- PROMPT: Print exactly the lines below between the line holding "rw [← hVfin0.cast_ncard_eq, hw] at h" and the line holding "end PercRepro", inclusive, and nothing more.

- MATERIAL SUPPLIED:
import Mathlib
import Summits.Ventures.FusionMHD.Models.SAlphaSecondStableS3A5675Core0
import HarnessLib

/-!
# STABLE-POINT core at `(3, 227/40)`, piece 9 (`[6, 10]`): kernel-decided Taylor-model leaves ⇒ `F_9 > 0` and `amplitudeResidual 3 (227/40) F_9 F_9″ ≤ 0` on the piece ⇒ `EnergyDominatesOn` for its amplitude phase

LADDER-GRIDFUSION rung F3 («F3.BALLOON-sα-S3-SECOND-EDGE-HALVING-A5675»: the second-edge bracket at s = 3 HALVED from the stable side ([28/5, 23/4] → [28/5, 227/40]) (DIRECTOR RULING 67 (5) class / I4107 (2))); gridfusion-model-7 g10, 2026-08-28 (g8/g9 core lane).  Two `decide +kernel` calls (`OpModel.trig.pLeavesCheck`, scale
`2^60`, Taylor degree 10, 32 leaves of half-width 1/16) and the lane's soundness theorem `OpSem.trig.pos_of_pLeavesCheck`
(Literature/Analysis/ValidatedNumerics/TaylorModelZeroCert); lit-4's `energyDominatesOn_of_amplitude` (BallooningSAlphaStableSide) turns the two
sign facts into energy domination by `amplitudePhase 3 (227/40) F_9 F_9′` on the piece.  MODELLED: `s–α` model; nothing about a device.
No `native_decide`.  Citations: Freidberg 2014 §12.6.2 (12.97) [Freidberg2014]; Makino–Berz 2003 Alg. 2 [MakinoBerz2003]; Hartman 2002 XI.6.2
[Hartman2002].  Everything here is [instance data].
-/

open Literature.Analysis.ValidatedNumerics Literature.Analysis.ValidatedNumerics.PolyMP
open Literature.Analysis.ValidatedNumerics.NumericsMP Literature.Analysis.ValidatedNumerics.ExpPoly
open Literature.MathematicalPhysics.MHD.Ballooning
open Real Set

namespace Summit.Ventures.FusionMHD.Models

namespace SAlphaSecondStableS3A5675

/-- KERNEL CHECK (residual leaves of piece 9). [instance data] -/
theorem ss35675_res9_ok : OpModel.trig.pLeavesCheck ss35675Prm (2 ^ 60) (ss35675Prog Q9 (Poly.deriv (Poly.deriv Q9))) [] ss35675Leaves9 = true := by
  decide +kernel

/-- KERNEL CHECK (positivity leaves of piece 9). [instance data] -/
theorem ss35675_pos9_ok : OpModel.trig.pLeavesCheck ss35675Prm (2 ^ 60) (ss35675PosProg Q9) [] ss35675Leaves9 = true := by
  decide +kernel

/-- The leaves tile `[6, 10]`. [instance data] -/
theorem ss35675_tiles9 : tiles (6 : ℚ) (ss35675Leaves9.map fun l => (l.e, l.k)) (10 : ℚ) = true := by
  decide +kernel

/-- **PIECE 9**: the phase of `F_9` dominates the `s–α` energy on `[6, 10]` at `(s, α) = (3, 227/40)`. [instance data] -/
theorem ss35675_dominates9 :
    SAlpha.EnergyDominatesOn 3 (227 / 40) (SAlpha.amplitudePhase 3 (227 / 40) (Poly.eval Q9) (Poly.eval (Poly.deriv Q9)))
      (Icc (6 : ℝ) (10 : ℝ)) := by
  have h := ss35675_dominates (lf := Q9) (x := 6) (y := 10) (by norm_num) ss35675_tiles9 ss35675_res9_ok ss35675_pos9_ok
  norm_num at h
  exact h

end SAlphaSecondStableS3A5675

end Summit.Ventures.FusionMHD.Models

* * *

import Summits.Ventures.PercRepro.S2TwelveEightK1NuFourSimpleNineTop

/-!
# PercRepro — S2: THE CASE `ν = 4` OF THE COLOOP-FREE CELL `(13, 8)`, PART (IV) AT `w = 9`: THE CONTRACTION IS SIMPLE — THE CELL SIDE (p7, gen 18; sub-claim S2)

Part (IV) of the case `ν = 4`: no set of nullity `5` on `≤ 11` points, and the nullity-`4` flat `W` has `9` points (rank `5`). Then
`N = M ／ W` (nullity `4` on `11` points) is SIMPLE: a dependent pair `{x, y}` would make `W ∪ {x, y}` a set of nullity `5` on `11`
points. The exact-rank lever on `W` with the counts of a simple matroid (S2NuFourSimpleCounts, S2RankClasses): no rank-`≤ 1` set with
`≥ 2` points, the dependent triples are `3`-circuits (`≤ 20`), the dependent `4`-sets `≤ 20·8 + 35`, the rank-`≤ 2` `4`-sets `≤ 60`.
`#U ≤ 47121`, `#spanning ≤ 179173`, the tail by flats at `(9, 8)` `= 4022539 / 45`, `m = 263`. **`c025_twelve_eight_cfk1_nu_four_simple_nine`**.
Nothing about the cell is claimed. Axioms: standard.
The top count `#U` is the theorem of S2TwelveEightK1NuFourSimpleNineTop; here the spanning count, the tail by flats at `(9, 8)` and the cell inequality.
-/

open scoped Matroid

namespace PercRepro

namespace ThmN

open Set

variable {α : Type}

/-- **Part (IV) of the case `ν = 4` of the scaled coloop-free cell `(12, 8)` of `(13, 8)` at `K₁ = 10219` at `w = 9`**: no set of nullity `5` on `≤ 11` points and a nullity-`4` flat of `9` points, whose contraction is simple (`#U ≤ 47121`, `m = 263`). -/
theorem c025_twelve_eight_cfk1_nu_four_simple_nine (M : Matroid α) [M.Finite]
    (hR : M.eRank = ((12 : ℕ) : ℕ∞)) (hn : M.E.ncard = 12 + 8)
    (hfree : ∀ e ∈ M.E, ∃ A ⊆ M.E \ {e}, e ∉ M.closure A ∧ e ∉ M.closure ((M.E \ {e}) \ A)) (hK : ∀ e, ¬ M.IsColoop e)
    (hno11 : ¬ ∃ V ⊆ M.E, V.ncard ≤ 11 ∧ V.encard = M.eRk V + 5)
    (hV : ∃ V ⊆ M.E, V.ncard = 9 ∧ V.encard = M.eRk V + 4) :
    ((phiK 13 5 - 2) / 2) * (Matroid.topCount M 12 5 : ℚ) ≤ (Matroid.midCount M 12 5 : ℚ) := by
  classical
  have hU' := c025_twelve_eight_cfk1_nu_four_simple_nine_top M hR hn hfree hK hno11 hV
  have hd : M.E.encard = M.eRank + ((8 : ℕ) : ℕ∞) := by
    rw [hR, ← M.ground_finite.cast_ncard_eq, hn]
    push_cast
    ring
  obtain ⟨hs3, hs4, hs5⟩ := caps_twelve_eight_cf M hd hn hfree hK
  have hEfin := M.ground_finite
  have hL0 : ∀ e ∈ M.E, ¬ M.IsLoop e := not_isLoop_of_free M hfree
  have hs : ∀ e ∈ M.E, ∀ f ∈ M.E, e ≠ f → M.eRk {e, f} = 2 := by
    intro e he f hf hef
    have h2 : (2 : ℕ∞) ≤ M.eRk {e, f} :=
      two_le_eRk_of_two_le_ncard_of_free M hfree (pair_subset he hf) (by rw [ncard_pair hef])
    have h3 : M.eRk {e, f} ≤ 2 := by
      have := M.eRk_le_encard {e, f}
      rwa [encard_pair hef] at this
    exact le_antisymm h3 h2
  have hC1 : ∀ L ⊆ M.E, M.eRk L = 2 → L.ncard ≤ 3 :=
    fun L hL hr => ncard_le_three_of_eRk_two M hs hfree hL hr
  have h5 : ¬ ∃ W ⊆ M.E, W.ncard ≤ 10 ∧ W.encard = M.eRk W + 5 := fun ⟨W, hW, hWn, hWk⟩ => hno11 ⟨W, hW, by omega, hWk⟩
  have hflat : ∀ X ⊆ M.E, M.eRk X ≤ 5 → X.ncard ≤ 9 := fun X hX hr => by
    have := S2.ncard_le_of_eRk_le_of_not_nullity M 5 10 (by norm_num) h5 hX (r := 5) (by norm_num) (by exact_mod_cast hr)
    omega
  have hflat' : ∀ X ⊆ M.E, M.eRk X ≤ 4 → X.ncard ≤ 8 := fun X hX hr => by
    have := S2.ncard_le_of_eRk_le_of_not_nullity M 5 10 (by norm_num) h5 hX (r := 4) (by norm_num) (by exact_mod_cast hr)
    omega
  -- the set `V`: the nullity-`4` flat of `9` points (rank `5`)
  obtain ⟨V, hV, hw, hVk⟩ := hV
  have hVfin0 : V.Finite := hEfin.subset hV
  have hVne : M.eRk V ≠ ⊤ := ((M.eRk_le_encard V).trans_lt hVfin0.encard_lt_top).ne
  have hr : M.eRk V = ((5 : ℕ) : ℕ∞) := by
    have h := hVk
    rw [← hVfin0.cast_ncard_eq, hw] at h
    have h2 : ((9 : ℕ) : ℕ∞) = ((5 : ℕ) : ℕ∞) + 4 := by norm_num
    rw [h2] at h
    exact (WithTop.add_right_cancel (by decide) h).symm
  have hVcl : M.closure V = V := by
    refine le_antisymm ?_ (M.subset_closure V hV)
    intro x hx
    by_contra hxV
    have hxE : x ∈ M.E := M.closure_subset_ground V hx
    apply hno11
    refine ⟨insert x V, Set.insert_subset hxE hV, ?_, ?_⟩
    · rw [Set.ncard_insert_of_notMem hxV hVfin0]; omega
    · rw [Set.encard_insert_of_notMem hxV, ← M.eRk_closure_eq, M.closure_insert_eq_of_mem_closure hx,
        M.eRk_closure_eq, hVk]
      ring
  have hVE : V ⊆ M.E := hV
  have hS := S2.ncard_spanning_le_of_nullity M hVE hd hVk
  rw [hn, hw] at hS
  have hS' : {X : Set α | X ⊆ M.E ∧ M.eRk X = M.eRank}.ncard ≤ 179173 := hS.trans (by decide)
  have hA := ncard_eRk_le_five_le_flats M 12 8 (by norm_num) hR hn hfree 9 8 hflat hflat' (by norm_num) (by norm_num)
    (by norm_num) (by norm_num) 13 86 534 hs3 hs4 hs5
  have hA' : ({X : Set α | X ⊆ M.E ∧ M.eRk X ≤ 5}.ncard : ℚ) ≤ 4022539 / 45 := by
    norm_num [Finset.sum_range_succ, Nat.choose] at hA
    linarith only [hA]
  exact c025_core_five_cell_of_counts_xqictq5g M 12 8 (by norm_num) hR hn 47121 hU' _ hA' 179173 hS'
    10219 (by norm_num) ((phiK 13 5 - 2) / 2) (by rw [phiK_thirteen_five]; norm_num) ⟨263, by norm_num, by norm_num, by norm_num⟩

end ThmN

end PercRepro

- PROBLEM SOLUTION:
    rw [← hVfin0.cast_ncard_eq, hw] at h
    have h2 : ((9 : ℕ) : ℕ∞) = ((5 : ℕ) : ℕ∞) + 4 := by norm_num
    rw [h2] at h
    exact (WithTop.add_right_cancel (by decide) h).symm
  have hVcl : M.closure V = V := by
    refine le_antisymm ?_ (M.subset_closure V hV)
    intro x hx
    by_contra hxV
    have hxE : x ∈ M.E := M.closure_subset_ground V hx
    apply hno11
    refine ⟨insert x V, Set.insert_subset hxE hV, ?_, ?_⟩
    · rw [Set.ncard_insert_of_notMem hxV hVfin0]; omega
    · rw [Set.encard_insert_of_notMem hxV, ← M.eRk_closure_eq, M.closure_insert_eq_of_mem_closure hx,
        M.eRk_closure_eq, hVk]
      ring
  have hVE : V ⊆ M.E := hV
  have hS := S2.ncard_spanning_le_of_nullity M hVE hd hVk
  rw [hn, hw] at hS
  have hS' : {X : Set α | X ⊆ M.E ∧ M.eRk X = M.eRank}.ncard ≤ 179173 := hS.trans (by decide)
  have hA := ncard_eRk_le_five_le_flats M 12 8 (by norm_num) hR hn hfree 9 8 hflat hflat' (by norm_num) (by norm_num)
    (by norm_num) (by norm_num) 13 86 534 hs3 hs4 hs5
  have hA' : ({X : Set α | X ⊆ M.E ∧ M.eRk X ≤ 5}.ncard : ℚ) ≤ 4022539 / 45 := by
    norm_num [Finset.sum_range_succ, Nat.choose] at hA
    linarith only [hA]
  exact c025_core_five_cell_of_counts_xqictq5g M 12 8 (by norm_num) hR hn 47121 hU' _ hA' 179173 hS'
    10219 (by norm_num) ((phiK 13 5 - 2) / 2) (by rw [phiK_thirteen_five]; norm_num) ⟨263, by norm_num, by norm_num, by norm_num⟩

end ThmN

end PercRepro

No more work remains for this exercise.